Stored records
import Summits.CriticalPhenomena.CardyFormulaZ2.Theorems.CardyMagicRigidityNestingRigidityTomographyVocab
import HarnessLib

/-!
# The multi-scale selection rule of neck tomography and robust hulls of context events

Crux `Summit.CriticalPhenomena.CardyFormulaZ2.Theses.CardyMagicRigidity.NestingRigidity` (stmt-CriticalPhenomena-4835),
line `pinch-resampling` v4, stub S10' `stub_neckTomographyV4` (`FiveArmUpperT → FiveArmUpperZ2 → NoNeckRigidity →
NeckHookupCoarseT → NeckHookupCoarseZ2 → LoopLimitZ2Blind → LoopLimitZ2EqT`); companion of the vocabulary module
`…NestingRigidityTomographyVocab` (p160054).  Typing note `S10p-typing-v2.md`, item A2 (region selection):

* `tScale s₀ J ω x` — **the multi-scale radius map**: the largest dyadic radius `s₀ 2^j`, `j < J`, at which the collar of
  `x` is clean (`TPinch x x s s`), `0` if none (then `x` is not selected, `mem_tSel_tScale_iff`).  WHY: with ONE
  prescribed radius the selection event fails at a neck with probability bounded away from `0` at every scale (a
  mesoscopic loop crossing the collar, or a second neck of the same two strands inside the collar — necks of two
  touching macroscopic loops form a set of dimension `3/4`), so the transfer must offer `J ≈ log₂(θ/r) → ∞` scales per
  centre; "no clean scale at some neck of the window" is the good event G6.
* `tScale_eq_iff_of_agree_off` (registered anchor) — **the stopping property**: `{tScale = s₀ 2^j}` reads only the
  sites off `Λ_{s₀ 2^j}(x)` (clean at `j`, not clean at the larger scales; collars at scales `≥ j` lie outside the ball).
  This is the joint-measurability item T1 for the centre itself.  ACROSS centres it fails for the naive rule: the
  candidate collars of a neighbouring grid centre at larger scales meet `Λ_{s₀ 2^j}(x)`, so the context events of the
  identification step (selection elsewhere, pinned unambiguity) are not exterior-determined for `x` as they stand;
* `robustOff K E` — **the robust hull** `{ω | every modification of ω inside K lies in E}`: the largest sub-event of `E`
  determined off `K` (`robustOff_determinedBy`, `robustOff_subset`, `robustOff_eq_self_of_determinedBy`).  The remedy
  for T1: condition on the robust hulls of the context events (exterior-determined by construction) and put
  "`E` but not robustly `E`" (a near-degenerate geometry: another candidate collar inside `Λ_s(x)` changes the glued
  structure) into the good events.

* §2 the two PLANAR inputs of D1 on `𝕋` as named statements for later cuts (not asserted, not used as hypotheses):
  `TDiscDuality` (closed dictionary / exactly one hook-up) and `TSwitchPlanar` (the planarity axiom of
  `…NestingRigidityBlobGraph` instantiated for the lattice germs), each with its truth argument.

Sorry-free; the probabilistic content of G6 is NOT here (typing note v2, A2: it needs a decorated four-arm bound with
exponent `> 2`, see there).
-/

noncomputable section

namespace Summit.CriticalPhenomena.CardyFormulaZ2.Cruxes.NestingRigidity.PinchResampling

open Summit.CriticalPhenomena.CardyFormulaZ2.Theses.CardyMagicRigidity
open MeasureTheory Set Relation Literature.Probability.Percolation Literature.Probability.LatticeModels
  Literature.Probability.RandomPlanarGeometry

/-! ## §1 The multi-scale selection rule and robust hulls -/

section MultiScale

open Classical in
/-- **The multi-scale radius map (typing note v2, A2).**  At the centre `x`, among the dyadic radii `s₀ 2^j`, `j < J`,
the LARGEST one at which the collar `Λ_{2s}(x) ∖ Λ_s(x)` is clean (`TPinch x x s s`: exactly two open and two closed
crossing clusters), and `0` if there is none (then `x` is not selected: `TPinch x x 0 0 = ∅`).  A single prescribed radius
fails at a neck with probability bounded away from `0` (a mesoscopic loop or a second neck in the collar); offering
`J ≈ log₂(θ/r)` scales makes "no clean scale at a neck" a rare event (G6, RSW separation scale by scale). -/
def tScale (s₀ J : ℕ) (ω : SiteConfig (Site 2)) (x : Site 2) : ℕ :=
  if ∃ j < J, ω ∈ TPinch x x (s₀ * 2 ^ j) (s₀ * 2 ^ j) then
    s₀ * 2 ^ Nat.findGreatest (fun j ↦ ω ∈ TPinch x x (s₀ * 2 ^ j) (s₀ * 2 ^ j)) (J - 1)
  else 0

/-- Cleanliness at a dyadic scale `≥ s₀ 2^j` reads only sites off `Λ_{s₀ 2^j}(x)`. -/
theorem tPinch_iff_of_agree_off_of_le {s₀ : ℕ} {x : Site 2} {j k : ℕ} (hjk : j ≤ k)
    {ω ω' : SiteConfig (Site 2)} (h : ω ∩ (tBall x (s₀ * 2 ^ j))ᶜ = ω' ∩ (tBall x (s₀ * 2 ^ j))ᶜ) :
    ω ∈ TPinch x x (s₀ * 2 ^ k) (s₀ * 2 ^ k) ↔ ω' ∈ TPinch x x (s₀ * 2 ^ k) (s₀ * 2 ^ k) := by
  refine (determinedBy_iff _ _).1 (tPinch_determinedBy x x (s₀ * 2 ^ k) (s₀ * 2 ^ k)) ω ω'
    (Tomography.inter_eq_of_subset h fun v hv hv' ↦ hv.2 ?_)
  simp only [tBall, mem_setOf_eq] at hv' ⊢
  have : (s₀ * 2 ^ j : ℕ) ≤ s₀ * 2 ^ k := Nat.mul_le_mul_left _ (Nat.pow_le_pow_right (by norm_num) hjk)
  exact hv'.trans (by exact_mod_cast this)

/-- **Stopping property of the multi-scale rule (T1 for the centre itself).**  Whether the selected radius at `x` is
the dyadic radius `s₀ 2^j` (`j < J`, `s₀ ≥ 1`) reads only the sites off `Λ_{s₀ 2^j}(x)`: it says "clean at scale `j`
and at no larger scale `< J`", and cleanliness at scales `≥ j` reads collars outside `Λ_{s₀ 2^j}(x)`.  (Joint
measurability ACROSS centres is a different matter: the candidate collars of a neighbouring grid centre at larger
scales meet `Λ_{s₀ 2^j}(x)`; the remedy is `robustOff` below plus a good event, typing note v2 A2.) -/
theorem tScale_eq_iff_of_agree_off : ∀ {s₀ J : ℕ}, 1 ≤ s₀ → ∀ {x : Site 2} {j : ℕ}, j < J → ∀ {ω ω' : SiteConfig (Site 2)}, ω ∩ (tBall x (s₀ * 2 ^ j))ᶜ = ω' ∩ (tBall x (s₀ * 2 ^ j))ᶜ → (Summit.CriticalPhenomena.CardyFormulaZ2.Cruxes.NestingRigidity.PinchResampling.tScale s₀ J ω x = s₀ * 2 ^ j ↔ Summit.CriticalPhenomena.CardyFormulaZ2.Cruxes.NestingRigidity.PinchResampling.tScale s₀ J ω' x = s₀ * 2 ^ j) := by
  intro s₀ J hs₀ x j hj ω ω' h
  classical
  -- both sides are equivalent to "clean at `j`, not clean at any `k` with `j < k < J`"
  have key : ∀ {η : SiteConfig (Site 2)}, tScale s₀ J η x = s₀ * 2 ^ j ↔
      η ∈ TPinch x x (s₀ * 2 ^ j) (s₀ * 2 ^ j) ∧ ∀ k, j < k → k < J → η ∉ TPinch x x (s₀ * 2 ^ k) (s₀ * 2 ^ k) := by
    intro η
    have hinj : ∀ {a b : ℕ}, s₀ * 2 ^ a = s₀ * 2 ^ b ↔ a = b := fun {a b} ↦ by
      constructor
      · intro hab
        exact Nat.pow_right_injective (le_refl 2) (Nat.eq_of_mul_eq_mul_left (by omega) hab)
      · rintro rfl; rfl
    unfold tScale
    split_ifs with hex
    · rw [hinj, Nat.findGreatest_eq_iff]
      constructor
      · rintro ⟨-, h2, h3⟩
        obtain ⟨j', hj', hω⟩ := hex
        refine ⟨?_, fun k hk hkJ ↦ h3 hk (by omega)⟩
        by_cases hj0 : j = 0
        · -- `j = 0`: the witness `j'` is `0` or is excluded by maximality
          by_cases hj'0 : j' = 0
          · subst hj'0; subst hj0; exact hω
          · exact absurd hω (h3 (by omega) (by omega))
        · exact h2 hj0
      · rintro ⟨h1, h2⟩
        exact ⟨by omega, fun _ ↦ h1, fun k hk hkJ ↦ h2 k hk (by omega)⟩
    · constructor
      · intro h0
        have : 0 < s₀ * 2 ^ j := Nat.mul_pos (by omega) (Nat.two_pow_pos j)
        omega
      · rintro ⟨h1, -⟩
        exact absurd ⟨j, hj, h1⟩ hex
  rw [key, key, tPinch_iff_of_agree_off_of_le le_rfl h]
  have hk : ∀ k, j < k → (ω ∈ TPinch x x (s₀ * 2 ^ k) (s₀ * 2 ^ k) ↔ ω' ∈ TPinch x x (s₀ * 2 ^ k) (s₀ * 2 ^ k)) :=
    fun k hk ↦ tPinch_iff_of_agree_off_of_le hk.le h
  exact and_congr_right fun _ ↦ forall_congr' fun k ↦ forall_congr' fun hk' ↦ forall_congr' fun _ ↦ by rw [hk k hk']

/-- With the multi-scale rule a centre is selected iff some dyadic scale is clean (if none is, the radius is `0` and
`TPinch x x 0 0 = ∅`). -/
theorem mem_tSel_tScale_iff (s₀ J : ℕ) (X : Set (Site 2)) (ω : SiteConfig (Site 2)) (x : Site 2) :
    x ∈ tSel (tScale s₀ J ω) X ω ↔ x ∈ X ∧ ∃ j < J, ω ∈ TPinch x x (s₀ * 2 ^ j) (s₀ * 2 ^ j) := by
  classical
  simp only [tSel, mem_setOf_eq]
  refine and_congr_right fun _ ↦ ⟨fun h ↦ ?_, fun h ↦ ?_⟩
  · by_contra hex
    rw [tScale, if_neg hex, tPinch_eq_empty_of_zero (by simp)] at h
    exact h
  · rw [tScale, if_pos h]
    obtain ⟨j, hj, hω⟩ := h
    exact Nat.findGreatest_spec (P := fun j ↦ ω ∈ TPinch x x (s₀ * 2 ^ j) (s₀ * 2 ^ j)) (Nat.le_sub_one_of_lt hj) hω

/-- **The robust hull of an event off `K`**: the configurations ALL of whose modifications inside `K` lie in `E` — the
largest sub-event of `E` determined by `Kᶜ`.  With configuration-dependent radii the identification step uses the
robust hulls of its context events (exterior-determined by construction), at the price of the good event "`E` but not
robustly `E`". -/
def robustOff (K : Set (Site 2)) (E : Set (SiteConfig (Site 2))) : Set (SiteConfig (Site 2)) :=
  {ω | ∀ ξ : SiteConfig (Site 2), ξ ∩ K ∪ ω \ K ∈ E}

/-- The robust hull is a sub-event (take `ξ = ω`). -/
theorem robustOff_subset (K : Set (Site 2)) (E : Set (SiteConfig (Site 2))) : robustOff K E ⊆ E := by
  intro ω hω
  have h := hω ω
  rwa [inter_union_sdiff] at h

/-- The robust hull is determined by the coordinates off `K`. -/
theorem robustOff_determinedBy (K : Set (Site 2)) (E : Set (SiteConfig (Site 2))) :
    DeterminedBy (robustOff K E) Kᶜ := by
  rw [determinedBy_iff]
  intro ω ω' h
  have hdiff : ω \ K = ω' \ K := by rwa [sdiff_eq, sdiff_eq]
  simp only [robustOff, mem_setOf_eq, hdiff]

/-- An event determined off `K` is its own robust hull (so `robustOff K` is idempotent and is the largest such
sub-event). -/
theorem robustOff_eq_self_of_determinedBy {K : Set (Site 2)} {E : Set (SiteConfig (Site 2))}
    (hE : DeterminedBy E Kᶜ) : robustOff K E = E := by
  refine (robustOff_subset K E).antisymm fun ω hω ξ ↦ ?_
  refine ((determinedBy_iff _ _).1 hE _ ω ?_).2 hω
  rw [← sdiff_eq, ← sdiff_eq, splice_diff]

/-- Monotonicity of the robust hull. -/
theorem robustOff_mono (K : Set (Site 2)) {E E' : Set (SiteConfig (Site 2))} (h : E ⊆ E') :
    robustOff K E ⊆ robustOff K E' := fun _ hω ξ ↦ h (hω ξ)

end MultiScale


/-! ## §2 The two planar inputs of D1 on `𝕋`, as named statements (NOT asserted, not used as hypotheses here) -/

section Planar

/-- **Disc duality at a clean collar** (the planar input of the CLOSED dictionary `tGlue_false_tState_iff_reachable` of
`…NestingRigidityTomographyDictionary`, and of "exactly one hook-up holds"): on the selection event `TPinch x x s s`
(exactly two open and two closed crossing clusters of `Λ_{2s}(x) ∖ Λ_s(x)`), the open crossings are NOT all joined by an
open path of `Λ_{2s}(x)` iff the closed crossings ARE all joined by a closed path of `Λ_{2s}(x)`.  WHY TRUE: the four
crossing clusters alternate around the annulus (two open clusters are distinct only if closed crossings separate them
on both sides, by the sector form of the Hex lemma); "at least one": if the two open clusters are not joined in the ball,
the closed sites of the ball separate them, and a separating closed path runs from one closed sector through the hole to
the other, joining the two closed clusters (every closed crossing lies in one of them); "at most one": an open chord and
a closed chord of the disc joining alternating boundary pairs cross, and crossing `𝕋`-paths share a site
(`PathIn.tri_crossings_meet` is the parallelogram case).  Size M–L over the tree's `TriCrossingsMeet`/`TriFaceLabel`
toolkit; `s = 0` is vacuous (`TPinch x x 0 0 = ∅`). -/
def TDiscDuality : Prop :=
  ∀ (ω : SiteConfig (Site 2)) (x : Site 2) (s : ℕ), ω ∈ TPinch x x s s →
    (ω ∉ THook x x s s ↔ HookedUp triGraph (tColourGraph ω false) (tBall x s) (tBall x (2 * s)))

/-- **The switch-planarity instance on `𝕋`** (the planarity axiom of `…NestingRigidityBlobGraph` for the lattice germs;
wave-3 probe `probe_tSwitchPlanar`; typing note v2 A4): for a selected region `x` with pairwise disjoint closed collars,
open germs `v₁, v₂` in different open crossing clusters of its collar and closed germs `w₁, w₂` in different closed
crossing clusters, it is impossible that `v₁, v₂` are open-glued WITHOUT `x` and `w₁, w₂` closed-glued WITHOUT `x`
(under any hypothetical state vector `b`).  WHY TRUE: realise the open gluing as a `𝕋`-path through open sites off the
interiors and through the interiors of regions `y ≠ x` with `b y = true`, the closed gluing through closed sites off the
interiors and interiors of regions with `b y = false` — vertex-disjoint site sets, both avoiding `Λ_{sc x}(x)`; close the
open route through `Λ_{sc x}(x)` into a lattice loop `J`; inside `Λ_{sc x}(x)` the loop is a single chord between the
contacts of `v₁` and `v₂`, and by the ALTERNATION of the four crossing clusters around the collar the contacts of `w₁`,
`w₂` lie in different components of the hexagon minus the chord, so a transversal inside the hexagon crosses `J` once:
`w₁`, `w₂` have different winding labels (`TriFaceLabel.cellLabel`), yet the closed route joins them off `J`
(`cellLabel_eq_of_pathIn`) — contradiction.  Fails on a torus; size L. -/
def TSwitchPlanar : Prop :=
  ∀ (sc : Site 2 → ℕ) (X : Set (Site 2)) (ω : SiteConfig (Site 2)) (b : Site 2 → Bool) (x v₁ v₂ w₁ w₂ : Site 2),
    (∀ y ∈ tSel sc X ω, ∀ y' ∈ tSel sc X ω, y ≠ y' → Disjoint (tBall y (2 * sc y)) (tBall y' (2 * sc y'))) →
    x ∈ tSel sc X ω → TGerm sc ω true x v₁ → TGerm sc ω true x v₂ →
    ¬ PathIn (tColourGraph ω true) (tBall x (2 * sc x) \ tBall x (sc x)) v₁ v₂ →
    TGerm sc ω false x w₁ → TGerm sc ω false x w₂ →
    ¬ PathIn (tColourGraph ω false) (tBall x (2 * sc x) \ tBall x (sc x)) w₁ w₂ →
    ¬ (tGlue sc X ω true (Function.update b x false) v₁ v₂ ∧ tGlue sc X ω false (Function.update b x true) w₁ w₂)

end Planar

end Summit.CriticalPhenomena.CardyFormulaZ2.Cruxes.NestingRigidity.PinchResampling

end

**Exercise goal**
Return each line above where the word "into" shows up.

**Solved exercise**
  structure) into the good events.
open route through `Λ_{sc x}(x)` into a lattice loop `J`; inside `Λ_{sc x}(x)` the loop is a single chord between the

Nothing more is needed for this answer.